2 -Para efeito do disposto no número anterior considera-se gerador de impacte semelhante a operação de loteamento os edifícios contíguos e funcionalmente ligados entre si que preencham qualquer das seguintes previsões:
a)Toda e qualquer construção que disponha de mais do que uma caixa de escadas de acesso comum a fracções ou unidades independentes;
b)Toda e qualquer construção que disponha de quatro ou mais unidades de utilização com acesso directo a partir do exterior;
c)Toda e qualquer construção que comporte ou passe a comportar fogos e unidades de ocupação que, somados, atinjam número superior a 10;
d)O conjunto dos edifícios disponha ou passe a dispor de uma área de pavimentos, excluindo os pisos abaixo da cota de soleira, superior a 600 m2;
e)Todas as edificações que envolvam uma sobrecarga dos níveis de serviço nas infra-estruturas e ou ambiente, nomeadamente vias de acesso, tráfego, parqueamento, ruído, redes de abastecimento de águas e de drenagem de águas residuais, electricidade, gás e telecomunicações, espaços verdes ou outros espaços de utilização colectiva.
3 -Enquanto não forem determinados os parâmetros para o dimensionamento das áreas definidas no n.º 1 de acordo com o critério estabelecido no n.º 2 do artigo 43.º do regime jurídico da urbanização e da edificação, aplica-se o disposto na Portaria n.º 1136/2001, de 25 de Setembro, nos termos do n.º 3 do artigo 128.º daquele mesmo regime jurídico.
4 -Quando a operação contemple a criação de áreas de circulação viária e pedonal, espaços verdes e equipamentos colectivos de uso privativo, mas aquelas não se justifiquem há lugar ao pagamento de uma compensação ao município em numerário ou em espécie nas circunstâncias previstas no n.º 4 do artigo 44.º do regime jurídico da urbanização e da edificação, por força dos n.os 6 e 7 do artigo 57.º do mesmo regime, nos termos definidos neste Regulamento.
Artigo 9.º
Dispensa de cópia do projecto de execução
1 -Nos termos e para efeito do disposto no n.º 4 do artigo 80.º do regime jurídico da urbanização e da edificação são dispensadas da apresentação de cópia do projecto de execução da arquitectura e das várias especialidades as obras de escassa relevância urbanística previstas no artigo 5.º deste Regulamento, bem como as obras de construção, ampliação ou alteração de moradias unifamiliares destinadas a habitação própria do requerente cujos projectos de arquitectura e de especialidades sejam suficientemente claros quanto à natureza, dimensões e disposições construtivas relativas às diversas partes da construção incluindo as que se referem à envolvente exterior da edificação.

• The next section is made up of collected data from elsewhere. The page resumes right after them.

import Mathlib
import Summits.MatrixMultiplication.Statement
import Summits.MatrixMultiplication.MatrixMultiplication.Theorems.GraphEquationsServeEngine
import Summits.MatrixMultiplication.MatrixMultiplication.Theorems.GraphEquationsUntwisting

/-!
# Graph equations — TANGENT WORDS: the clean half of the serve criterion (M20c, decomp-mm-lens-5 g33)

(supports `MultiplicityReduction`, stmt-MatrixMultiplication-27806; no new definition.)

M20b reads the rank off CONSTANT combinations of program outputs that equal `f_q` modulo `a⊗b`-free
remainders.  Outputs lying IN the graph ideal `I` have shadows that are pure signal (the osculating
identity `coeffIdentity`: the `a⊗b`-block of a member of `I` is minus its `c`-linear row), so for
such outputs "served" is just "the unit row `e_q` is a constant combination of the `c`-linear rows".
Besides the tests themselves, a cheap supply of members of `I` is FORWARD AD ALONG DERIVATIONS TANGENT
TO THE GRAPH: any derivation `D` with `D f_q = 0 (∀ q)` maps `I` into `I` (`Derivation.apply_mem_graphIdeal`),
and if its values on variables are affine it costs `× 3` in Ostrowski's model
(`IsNonscalarSeq.derivation_affine`, the generic form of M19's `derivC_affine`).  The intended instances
are the HORIZONTAL fields `∂/∂b_{jl} + Σ_i a_{ij} ∂/∂c_{il}` and `∂/∂a_{ij} + Σ_l b_{jl} ∂/∂c_{il}`: in the
fibre coordinates `(a, b, F)` they differentiate the COEFFICIENT FUNCTIONS of a test `t = Σ_α t_α(a,b) F^α`
and leave `F` alone, so the rows of the word-outputs at a base `y` are the Taylor coefficients of the
row matrix `L(a,b)` at `y` along the chosen directions — «dirt is a handle»: for
`t₁ = f̃₁₁ + β f̃₁₂ + f̃₁₂²`, `β = a₁₁b₁₁ + a₁₂b₂₁ + a₂₁b₁₂` (the g32/g33 poison), the word
`(∂_{b₁₁} + Σ_i a_{i1}∂_{c_{i1}}) τ_y t₁ = (a₁₁ + y_{a₁₁})·f̃₁₂` serves coordinate `12` at every base with
`y_{a₁₁} ≠ 0`.

* `IsNonscalarSeq.derivation_affine`, `IsNonscalarSeq.derivation_affine_list` — AD closure along (lists
  of) affine derivations, `× 3^{|Ξ|}`.
* `Derivation.apply_mem_graphIdeal`, `foldl_derivation_mem_graphIdeal` — tangent words stay in `I`.
* `tensorRank_le_of_tangentWords`, `EqSystem.tensorRank_le_of_tangentWordsAt` — THE TANGENT-WORD
  ENGINE: tests in `I` (e.g. a correct system, or any surgery of one), a base, a list `Ξ` of affine
  derivations killing the generators; if the `c`-rows of the word-outputs span every `e_q` by constants,
  `R(⟨n,n,n⟩) ≤ 2·3^{|Ξ|}·cost`.
-/

set_option linter.dupNamespace false

noncomputable section

open scoped BigOperators

namespace Summit.MatrixMultiplication.MatrixMultiplication.Theorems.GraphEquations

open MvPolynomial
open Literature.Computability.AlgebraicComplexity
open Literature.Computability.AlgebraicComplexity.ArithCircuit

variable {n : ℕ}

/-! ## AD along an affine derivation -/

/-- **Nonscalar sequences are closed under ANY derivation with affine values on the variables, at
length `× 3`** (generic form of `IsNonscalarSeq.derivC_affine`). -/
theorem IsNonscalarSeq.derivation_affine {σ : Type*}
    (D : Derivation ℂ (MvPolynomial σ ℂ) (MvPolynomial σ ℂ))
    (hD : ∀ v, D (X v) ∈ freeSpan (∅ : Set (MvPolynomial σ ℂ)))
    {gs : List (MvPolynomial σ ℂ)} (hgs : IsNonscalarSeq gs) :
    ∃ gs' : List (MvPolynomial σ ℂ), IsNonscalarSeq gs' ∧ gs'.length ≤ 3 * gs.length ∧
      (∀ p ∈ freeSpan {x | x ∈ gs}, p ∈ freeSpan {x | x ∈ gs'}) ∧
      (∀ p ∈ freeSpan {x | x ∈ gs}, D p ∈ freeSpan {x | x ∈ gs'}) := by
  classical
  induction gs with
  | nil =>
    refine ⟨[], isNonscalarSeq_nil, by simp, fun p hp => hp, fun p hp => ?_⟩
    have := apply_mem_of_mem_freeSpan (D : MvPolynomial σ ℂ →ₗ[ℂ] MvPolynomial σ ℂ)
      (M := freeSpan {x | x ∈ ([] : List (MvPolynomial σ ℂ))}) ?_ ?_ ?_ hp
    · simpa using this
    · simp only [Derivation.coeFn_coe, Derivation.map_one_eq_zero]; exact Submodule.zero_mem _
    · intro v
      simp only [Derivation.coeFn_coe]
      exact freeSpan_mono (Set.empty_subset _) (hD v)
    · intro s hs; simp at hs
  | cons g gs ih =>
    obtain ⟨hgs0, u, hu, v, hv, rfl⟩ := hgs
    obtain ⟨gs', hns', hlen', hsub, hDm⟩ := ih hgs0
    set gs'' : List (MvPolynomial σ ℂ) := (u * D v) :: (D u * v) :: (u * v) :: gs' with hgs''
    have hmono1 : freeSpan {x | x ∈ gs'} ≤ freeSpan {x | x ∈ (u * v) :: gs'} :=
      freeSpan_mono fun x hx => by simp only [Set.mem_setOf_eq, List.mem_cons]; exact Or.inr hx
    have hmono2 : freeSpan {x | x ∈ (u * v) :: gs'} ≤
        freeSpan {x | x ∈ (D u * v) :: (u * v) :: gs'} :=
      freeSpan_mono fun x hx => by
        simp only [Set.mem_setOf_eq, List.mem_cons] at hx ⊢; exact Or.inr hx
    have hmono3 : freeSpan {x | x ∈ (D u * v) :: (u * v) :: gs'} ≤ freeSpan {x | x ∈ gs''} :=
      freeSpan_mono fun x hx => by
        simp only [hgs'', Set.mem_setOf_eq, List.mem_cons] at hx ⊢; exact Or.inr hx
    have hns'' : IsNonscalarSeq gs'' := by
      refine ⟨⟨⟨hns', u, hsub u hu, v, hsub v hv, rfl⟩, D u, hmono1 (hDm u hu), v,
        hmono1 (hsub v hv), rfl⟩, u, hmono2 (hmono1 (hsub u hu)), D v,
        hmono2 (hmono1 (hDm v hv)), rfl⟩
    have hsub'' : ∀ p ∈ freeSpan {x | x ∈ (u * v) :: gs}, p ∈ freeSpan {x | x ∈ gs''} := by
      intro p hp
      refine apply_mem_of_mem_freeSpan LinearMap.id ?_ ?_ ?_ hp
      · exact one_mem_freeSpan _
      · intro i; exact X_mem_freeSpan _ i
      · intro s hs
        simp only [Set.mem_setOf_eq, List.mem_cons] at hs
        rcases hs with rfl | hs
        · exact mem_freeSpan_of_mem (by simp [hgs''])
        · exact hmono3 (hmono2 (hmono1 (hsub s (mem_freeSpan_of_mem hs))))
    refine ⟨gs'', hns'', by simp [hgs'']; omega, hsub'', fun p hp => ?_⟩
    have := apply_mem_of_mem_freeSpan (D : MvPolynomial σ ℂ →ₗ[ℂ] MvPolynomial σ ℂ)
      (M := freeSpan {x | x ∈ gs''}) ?_ ?_ ?_ hp
    · simpa using this
    · simp only [Derivation.coeFn_coe, Derivation.map_one_eq_zero]; exact Submodule.zero_mem _
    · intro w
      simp only [Derivation.coeFn_coe]
      exact freeSpan_mono (Set.empty_subset _) (hD w)
    · intro s hs
      simp only [Set.mem_setOf_eq, List.mem_cons] at hs
      simp only [Derivation.coeFn_coe]
      rcases hs with rfl | hs
      · rw [Derivation.leibniz, smul_eq_mul, smul_eq_mul]
        refine Submodule.add_mem _ (mem_freeSpan_of_mem (by simp [hgs''])) ?_
        rw [mul_comm]
        exact mem_freeSpan_of_mem (by simp [hgs''])
      · exact hmono3 (hmono2 (hmono1 (hDm s (mem_freeSpan_of_mem hs))))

2 -Nos casos não abrangidos pelo disposto no n.º 1 a apresentação do projecto de execução da arquitectura deve obedecer aos requisitos previstos nos artigos 19.º (edifícios), 21.º (instalação de equipamentos), 36.º (estradas), 41.º (obras hidráulicas), 46.º (abastecimento de água) e artigo 52.º (drenagem e tratamento de esgotos), previstas na portaria publicada em 7 de Fevereiro de 1972 (anexa).
CAPÍTULO III
Das taxas inerentes às operações urbanísticas
SECÇÃO I
Taxas pela emissão de alvarás
Artigo 10.º
Liquidação e cobrança
1 -A taxa devida pela emissão do alvará de licença ou autorização é liquidada aquando do deferimento do pedido de licenciamento ou de autorização administrativa e cobrada antes da emissão do respectivo alvará.

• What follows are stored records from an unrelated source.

/-- **`∫_s^U k_e(t) e^{−(t−1)} dt ≤ (κ (1 − 1/β)^{−κ−e} / s) · e · e^{−s}`** for `β ≤ s ≤ U`
(`k_e(t) ≤ κ (1 − 1/β)^{−κ−e}/s` and `∫_s^U e^{1−t} dt ≤ e^{1−s}`). [folklore] -/
theorem integral_kernel_exp_le (hκ : 0 ≤ κ) (hβ : 1 < β) {e : ℝ} (hκe : 0 ≤ κ + e) {s U : ℝ}
    (hs : β ≤ s) (hsU : s ≤ U) :
    ∫ t in s..U, sieveKernel κ t * (1 - 1 / t) ^ (-e) * Real.exp (-(t - 1)) ≤
      κ * (1 - 1 / β) ^ (-κ - e) / s * (Real.exp 1 * Real.exp (-s)) := by
  set b := κ * (1 - 1 / β) ^ (-κ - e) / s with hb
  have hs0 : 0 < s := by linarith
  have hβ0 : 0 < β := by linarith
  have hbβ : 0 < 1 - 1 / β := by rw [sub_pos, div_lt_one hβ0]; exact hβ
  have hb0 : 0 ≤ b := div_nonneg (mul_nonneg hκ (Real.rpow_nonneg hbβ.le _)) hs0.le
  have hcont1 : ContinuousOn (fun t => sieveKernel κ t * (1 - 1 / t) ^ (-e) * Real.exp (-(t - 1)))
      (Icc s U) :=
    ((continuousOn_sieveKernel_mul_rpow κ e).mono fun t ht => show (1:ℝ) < t by linarith [ht.1]).mul
      (Real.continuous_exp.comp (continuous_id.sub continuous_const).neg).continuousOn
  have hmono : ∫ t in s..U, sieveKernel κ t * (1 - 1 / t) ^ (-e) * Real.exp (-(t - 1)) ≤
      ∫ t in s..U, b * Real.exp (-(t - 1)) := by
    refine intervalIntegral.integral_mono_on hsU ?_ ?_ fun t ht => ?_
    · exact (hcont1.mono (by rw [uIcc_of_le hsU])).intervalIntegrable
    · exact (continuous_const.mul (Real.continuous_exp.comp
        (continuous_id.sub continuous_const).neg)).intervalIntegrable _ _
    · exact mul_le_mul_of_nonneg_right (sieveKernel_mul_rpow_le_div hκ hβ hκe hs ht.1)
        (Real.exp_pos _).le
  have h1 : ∀ t : ℝ, Real.exp (-(t - 1)) = Real.exp 1 * Real.exp (-t) := fun t => by
    rw [← Real.exp_add]; ring_nf
  have hI : ∫ t in s..U, b * Real.exp (-(t - 1)) = b * (Real.exp 1 * (Real.exp (-s) - Real.exp (-U))) := by
    simp_rw [h1]
    rw [intervalIntegral.integral_const_mul, intervalIntegral.integral_const_mul,
      intervalIntegral.integral_comp_neg (fun x => Real.exp x), integral_exp]
  rw [hI] at hmono
  have h3 : 0 < Real.exp (-U) := Real.exp_pos _
  have h4 : 0 < Real.exp 1 := Real.exp_pos _
  calc ∫ t in s..U, sieveKernel κ t * (1 - 1 / t) ^ (-e) * Real.exp (-(t - 1))
      ≤ b * (Real.exp 1 * (Real.exp (-s) - Real.exp (-U))) := hmono
    _ ≤ b * (Real.exp 1 * Real.exp (-s)) := by nlinarith [mul_pos h4 h3]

2 -Os montantes das taxas a cobrar no caso de deferimento tácito são os previstos para o acto expresso.
Artigo 11.º
Alvará de licença ou autorização de loteamento e obras de urbanização
1 -A emissão de alvará de licença ou autorização de loteamento e obras de urbanização está sujeita ao pagamento da taxa fixada no quadro I da tabela anexa ao presente Regulamento composta por uma parte fixa e de outra variável em função do número de lotes, fogos, unidades de ocupação, prazos de execução previstos e por cada tipo de infra-estrutura a executar.
2 -O aditamento ao alvará de licença ou autorização de loteamento e obras de urbanização decorrente da sua alteração está sujeito ao pagamento da taxa prevista no número anterior, sendo no que respeita à parte variável considerados apenas os aumentos verificados e devidamente licenciados ou autorizados.
Artigo 12.º
Alvará de licença ou autorização de loteamento
1 -A emissão do alvará de licença ou autorização de loteamento está sujeita ao pagamento da taxa fixada no quadro II da tabela anexa ao presente Regulamento, composta por uma parte fixa e outra variável em função do número de lotes, fogos e unidades de ocupação previstas.
2 -O aditamento ao alvará de licença ou autorização de loteamento está sujeito ao pagamento da taxa prevista no número anterior, sendo no que respeita à parte variável considerados apenas os aumentos verificados e devidamente licenciados ou autorizados.
Artigo 13.º
Alvará de licença ou autorização de obras de urbanização
1 -A emissão do alvará de licença ou autorização de obras de urbanização está sujeita ao pagamento da taxa fixada no quadro III da tabela anexa ao presente Regulamento, composta por uma parte fixa e outra variável em função do prazo de execução e do tipo de infra-estruturas previstas.
2 -O aditamento ao alvará de licença ou autorização de obras de urbanização está sujeito ao pagamento da taxa prevista no número anterior, sendo no que respeita à parte variável considerados apenas os aumentos verificados e devidamente licenciados ou autorizados.
Artigo 14.º
Alvará de licença ou autorização de obras de remodelação dos terrenos e outras operações urbanísticas não especialmente previstas.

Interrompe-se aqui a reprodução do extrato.